Below this line is the material. Write out only its lines from the one containing "have hα : sp" through the one containing "is algebraic on", both kept, exactly.

» Available data:

━━━━━━━━━━━━━━━━━━━━

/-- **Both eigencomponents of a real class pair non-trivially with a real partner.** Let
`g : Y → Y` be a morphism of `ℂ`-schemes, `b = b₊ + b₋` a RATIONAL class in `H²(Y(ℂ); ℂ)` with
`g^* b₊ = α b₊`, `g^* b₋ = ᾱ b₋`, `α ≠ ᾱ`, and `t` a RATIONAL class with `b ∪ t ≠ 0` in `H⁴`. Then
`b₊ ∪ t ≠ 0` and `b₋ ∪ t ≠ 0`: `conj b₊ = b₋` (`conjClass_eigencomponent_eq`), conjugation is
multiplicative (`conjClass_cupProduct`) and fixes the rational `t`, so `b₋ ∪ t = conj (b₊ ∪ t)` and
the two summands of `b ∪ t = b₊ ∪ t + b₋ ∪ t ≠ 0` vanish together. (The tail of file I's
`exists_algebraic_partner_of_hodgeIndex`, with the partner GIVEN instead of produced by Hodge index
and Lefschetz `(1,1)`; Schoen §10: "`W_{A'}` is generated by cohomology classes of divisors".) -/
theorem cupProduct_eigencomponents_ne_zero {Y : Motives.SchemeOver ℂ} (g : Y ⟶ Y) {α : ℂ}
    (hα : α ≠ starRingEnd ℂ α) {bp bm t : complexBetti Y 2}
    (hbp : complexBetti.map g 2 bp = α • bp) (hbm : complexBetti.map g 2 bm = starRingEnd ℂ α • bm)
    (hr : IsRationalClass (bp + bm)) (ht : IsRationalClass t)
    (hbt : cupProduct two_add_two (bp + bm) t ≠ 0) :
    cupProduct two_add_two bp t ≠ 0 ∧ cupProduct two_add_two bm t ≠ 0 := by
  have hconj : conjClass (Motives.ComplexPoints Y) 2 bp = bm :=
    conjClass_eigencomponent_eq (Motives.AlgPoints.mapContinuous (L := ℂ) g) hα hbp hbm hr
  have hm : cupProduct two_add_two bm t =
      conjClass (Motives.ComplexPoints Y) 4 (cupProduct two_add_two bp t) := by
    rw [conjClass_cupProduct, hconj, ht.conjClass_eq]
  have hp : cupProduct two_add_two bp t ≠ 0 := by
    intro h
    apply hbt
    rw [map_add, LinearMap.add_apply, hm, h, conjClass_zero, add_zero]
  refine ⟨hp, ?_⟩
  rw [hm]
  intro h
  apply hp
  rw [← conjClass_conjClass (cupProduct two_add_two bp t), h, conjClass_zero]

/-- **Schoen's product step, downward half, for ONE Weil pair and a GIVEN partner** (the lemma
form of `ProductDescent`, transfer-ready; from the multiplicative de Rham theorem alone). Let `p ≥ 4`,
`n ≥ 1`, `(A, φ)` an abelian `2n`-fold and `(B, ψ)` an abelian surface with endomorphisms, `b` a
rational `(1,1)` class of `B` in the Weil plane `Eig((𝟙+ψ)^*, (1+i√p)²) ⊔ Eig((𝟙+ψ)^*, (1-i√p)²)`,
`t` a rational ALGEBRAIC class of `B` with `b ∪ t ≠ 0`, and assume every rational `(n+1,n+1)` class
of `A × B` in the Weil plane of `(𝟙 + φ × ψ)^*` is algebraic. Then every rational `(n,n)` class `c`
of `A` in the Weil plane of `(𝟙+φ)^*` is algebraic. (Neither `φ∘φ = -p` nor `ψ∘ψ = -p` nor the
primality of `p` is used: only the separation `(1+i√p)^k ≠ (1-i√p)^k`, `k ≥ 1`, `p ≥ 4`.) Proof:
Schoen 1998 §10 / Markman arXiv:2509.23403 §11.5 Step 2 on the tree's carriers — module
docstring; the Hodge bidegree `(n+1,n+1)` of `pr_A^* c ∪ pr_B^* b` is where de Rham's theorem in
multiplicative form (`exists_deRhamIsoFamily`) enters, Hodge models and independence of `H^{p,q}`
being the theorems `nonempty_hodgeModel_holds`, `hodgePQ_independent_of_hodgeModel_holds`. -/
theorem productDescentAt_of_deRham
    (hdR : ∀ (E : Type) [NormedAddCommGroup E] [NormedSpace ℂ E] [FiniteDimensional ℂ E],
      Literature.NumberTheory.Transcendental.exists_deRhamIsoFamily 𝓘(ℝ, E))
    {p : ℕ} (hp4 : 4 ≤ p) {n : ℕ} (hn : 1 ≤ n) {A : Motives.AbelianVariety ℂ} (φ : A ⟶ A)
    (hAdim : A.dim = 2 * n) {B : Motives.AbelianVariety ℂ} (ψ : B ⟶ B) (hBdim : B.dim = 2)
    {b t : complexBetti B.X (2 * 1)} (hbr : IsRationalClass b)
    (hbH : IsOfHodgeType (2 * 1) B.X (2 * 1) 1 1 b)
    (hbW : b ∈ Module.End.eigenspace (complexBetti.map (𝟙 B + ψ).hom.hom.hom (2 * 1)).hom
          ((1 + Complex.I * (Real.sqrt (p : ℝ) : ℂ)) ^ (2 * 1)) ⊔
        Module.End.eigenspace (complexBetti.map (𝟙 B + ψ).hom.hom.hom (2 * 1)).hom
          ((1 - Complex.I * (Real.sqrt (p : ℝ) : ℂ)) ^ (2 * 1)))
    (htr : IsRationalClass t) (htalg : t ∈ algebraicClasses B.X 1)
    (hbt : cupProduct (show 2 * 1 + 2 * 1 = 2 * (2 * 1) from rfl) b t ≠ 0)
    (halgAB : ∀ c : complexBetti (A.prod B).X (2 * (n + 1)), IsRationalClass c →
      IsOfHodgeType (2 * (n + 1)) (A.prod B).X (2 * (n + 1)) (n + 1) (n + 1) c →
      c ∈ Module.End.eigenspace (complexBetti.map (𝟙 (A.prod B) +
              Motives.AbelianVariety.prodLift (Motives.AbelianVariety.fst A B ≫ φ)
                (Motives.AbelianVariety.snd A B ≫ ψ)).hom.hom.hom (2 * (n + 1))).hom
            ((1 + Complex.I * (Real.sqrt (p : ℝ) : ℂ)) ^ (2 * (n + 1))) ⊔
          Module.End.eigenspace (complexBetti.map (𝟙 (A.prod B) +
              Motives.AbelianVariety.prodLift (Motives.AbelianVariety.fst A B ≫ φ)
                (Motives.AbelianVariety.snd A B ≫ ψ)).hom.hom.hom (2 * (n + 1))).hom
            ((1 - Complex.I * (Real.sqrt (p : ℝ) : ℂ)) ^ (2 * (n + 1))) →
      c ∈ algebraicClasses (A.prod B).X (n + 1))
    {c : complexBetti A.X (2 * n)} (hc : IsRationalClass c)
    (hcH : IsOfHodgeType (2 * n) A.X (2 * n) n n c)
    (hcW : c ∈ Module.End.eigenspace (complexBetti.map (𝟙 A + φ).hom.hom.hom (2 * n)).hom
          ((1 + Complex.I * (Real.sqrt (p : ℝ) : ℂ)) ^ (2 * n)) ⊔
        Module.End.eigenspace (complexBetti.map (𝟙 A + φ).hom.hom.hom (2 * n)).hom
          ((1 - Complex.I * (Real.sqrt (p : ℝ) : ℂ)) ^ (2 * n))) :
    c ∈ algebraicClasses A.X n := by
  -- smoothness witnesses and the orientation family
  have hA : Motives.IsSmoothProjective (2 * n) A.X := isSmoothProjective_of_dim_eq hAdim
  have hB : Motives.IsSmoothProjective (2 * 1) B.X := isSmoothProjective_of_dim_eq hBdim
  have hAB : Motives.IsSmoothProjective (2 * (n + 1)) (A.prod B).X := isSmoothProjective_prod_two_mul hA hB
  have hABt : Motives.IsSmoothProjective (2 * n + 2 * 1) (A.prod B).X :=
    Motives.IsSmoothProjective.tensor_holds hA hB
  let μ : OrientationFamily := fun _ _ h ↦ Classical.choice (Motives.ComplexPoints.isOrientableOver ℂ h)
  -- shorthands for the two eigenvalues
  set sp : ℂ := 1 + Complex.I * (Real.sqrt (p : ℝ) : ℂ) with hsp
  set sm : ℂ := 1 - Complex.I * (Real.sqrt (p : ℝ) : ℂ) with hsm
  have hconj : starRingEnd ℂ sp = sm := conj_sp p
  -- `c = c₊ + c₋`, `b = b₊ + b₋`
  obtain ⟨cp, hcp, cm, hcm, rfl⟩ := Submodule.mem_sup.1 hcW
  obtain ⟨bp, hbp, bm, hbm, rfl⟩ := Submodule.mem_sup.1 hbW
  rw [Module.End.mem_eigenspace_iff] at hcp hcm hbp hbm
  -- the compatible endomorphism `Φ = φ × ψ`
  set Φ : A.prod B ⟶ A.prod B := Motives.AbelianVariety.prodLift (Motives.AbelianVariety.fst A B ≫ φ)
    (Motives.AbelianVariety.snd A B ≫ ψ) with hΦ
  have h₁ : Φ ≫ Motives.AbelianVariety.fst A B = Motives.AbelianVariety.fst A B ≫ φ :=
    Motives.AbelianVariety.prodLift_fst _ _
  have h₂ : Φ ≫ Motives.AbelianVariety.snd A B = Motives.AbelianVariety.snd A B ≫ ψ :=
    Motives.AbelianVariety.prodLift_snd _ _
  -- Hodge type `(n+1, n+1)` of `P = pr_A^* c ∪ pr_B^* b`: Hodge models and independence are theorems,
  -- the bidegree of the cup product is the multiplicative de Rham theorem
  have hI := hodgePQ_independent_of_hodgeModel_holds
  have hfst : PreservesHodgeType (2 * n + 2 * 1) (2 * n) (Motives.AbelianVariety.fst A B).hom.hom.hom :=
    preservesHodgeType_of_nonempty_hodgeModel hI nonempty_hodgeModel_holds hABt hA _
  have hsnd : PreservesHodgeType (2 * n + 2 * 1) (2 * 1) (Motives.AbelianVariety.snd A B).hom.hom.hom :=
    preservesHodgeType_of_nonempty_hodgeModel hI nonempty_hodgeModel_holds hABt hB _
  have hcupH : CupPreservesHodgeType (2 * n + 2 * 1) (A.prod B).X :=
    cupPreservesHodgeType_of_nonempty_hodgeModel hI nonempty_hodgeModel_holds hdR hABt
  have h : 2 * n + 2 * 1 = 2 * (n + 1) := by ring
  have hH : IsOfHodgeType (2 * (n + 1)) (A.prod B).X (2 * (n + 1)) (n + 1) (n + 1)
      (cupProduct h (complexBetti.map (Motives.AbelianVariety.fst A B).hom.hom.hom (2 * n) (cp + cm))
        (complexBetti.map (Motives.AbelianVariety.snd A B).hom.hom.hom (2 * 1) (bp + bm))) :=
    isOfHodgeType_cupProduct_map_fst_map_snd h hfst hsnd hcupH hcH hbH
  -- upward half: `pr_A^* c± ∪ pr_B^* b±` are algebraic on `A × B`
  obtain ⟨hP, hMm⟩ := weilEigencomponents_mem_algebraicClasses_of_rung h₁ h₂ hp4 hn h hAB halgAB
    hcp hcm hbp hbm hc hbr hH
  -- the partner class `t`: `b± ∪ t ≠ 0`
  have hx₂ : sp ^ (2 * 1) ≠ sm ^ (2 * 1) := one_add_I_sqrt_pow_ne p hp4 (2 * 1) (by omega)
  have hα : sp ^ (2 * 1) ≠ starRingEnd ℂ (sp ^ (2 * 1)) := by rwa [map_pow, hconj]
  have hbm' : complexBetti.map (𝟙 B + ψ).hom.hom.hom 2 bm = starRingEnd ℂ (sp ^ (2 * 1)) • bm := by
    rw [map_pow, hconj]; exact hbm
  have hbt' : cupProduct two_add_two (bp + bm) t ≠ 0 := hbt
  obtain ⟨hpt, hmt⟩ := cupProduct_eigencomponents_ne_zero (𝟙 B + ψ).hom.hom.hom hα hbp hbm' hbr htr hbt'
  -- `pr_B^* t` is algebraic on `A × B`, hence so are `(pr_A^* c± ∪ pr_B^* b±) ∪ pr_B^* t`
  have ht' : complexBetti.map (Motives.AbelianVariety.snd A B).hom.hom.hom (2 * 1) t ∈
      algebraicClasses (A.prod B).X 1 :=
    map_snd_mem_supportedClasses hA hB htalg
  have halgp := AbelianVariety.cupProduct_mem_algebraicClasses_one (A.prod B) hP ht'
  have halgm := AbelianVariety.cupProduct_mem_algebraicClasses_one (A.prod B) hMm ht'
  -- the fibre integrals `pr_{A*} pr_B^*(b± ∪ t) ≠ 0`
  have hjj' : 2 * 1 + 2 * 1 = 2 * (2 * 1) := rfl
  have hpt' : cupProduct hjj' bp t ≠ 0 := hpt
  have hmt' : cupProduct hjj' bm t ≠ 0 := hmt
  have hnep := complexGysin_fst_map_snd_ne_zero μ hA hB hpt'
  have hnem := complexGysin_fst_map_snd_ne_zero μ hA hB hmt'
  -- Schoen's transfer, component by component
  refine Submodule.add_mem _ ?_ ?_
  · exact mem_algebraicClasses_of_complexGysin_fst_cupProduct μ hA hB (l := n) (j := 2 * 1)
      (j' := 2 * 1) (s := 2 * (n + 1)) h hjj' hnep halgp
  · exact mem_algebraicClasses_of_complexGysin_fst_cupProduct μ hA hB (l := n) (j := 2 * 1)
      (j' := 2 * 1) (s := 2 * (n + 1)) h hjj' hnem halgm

━━━━━━━━━━━━━━━━━━━━

» Completed exercise:
  have hα : sp ^ (2 * 1) ≠ starRingEnd ℂ (sp ^ (2 * 1)) := by rwa [map_pow, hconj]
  have hbm' : complexBetti.map (𝟙 B + ψ).hom.hom.hom 2 bm = starRingEnd ℂ (sp ^ (2 * 1)) • bm := by
    rw [map_pow, hconj]; exact hbm
  have hbt' : cupProduct two_add_two (bp + bm) t ≠ 0 := hbt
  obtain ⟨hpt, hmt⟩ := cupProduct_eigencomponents_ne_zero (𝟙 B + ψ).hom.hom.hom hα hbp hbm' hbr htr hbt'
  -- `pr_B^* t` is algebraic on `A × B`, hence so are `(pr_A^* c± ∪ pr_B^* b±) ∪ pr_B^* t`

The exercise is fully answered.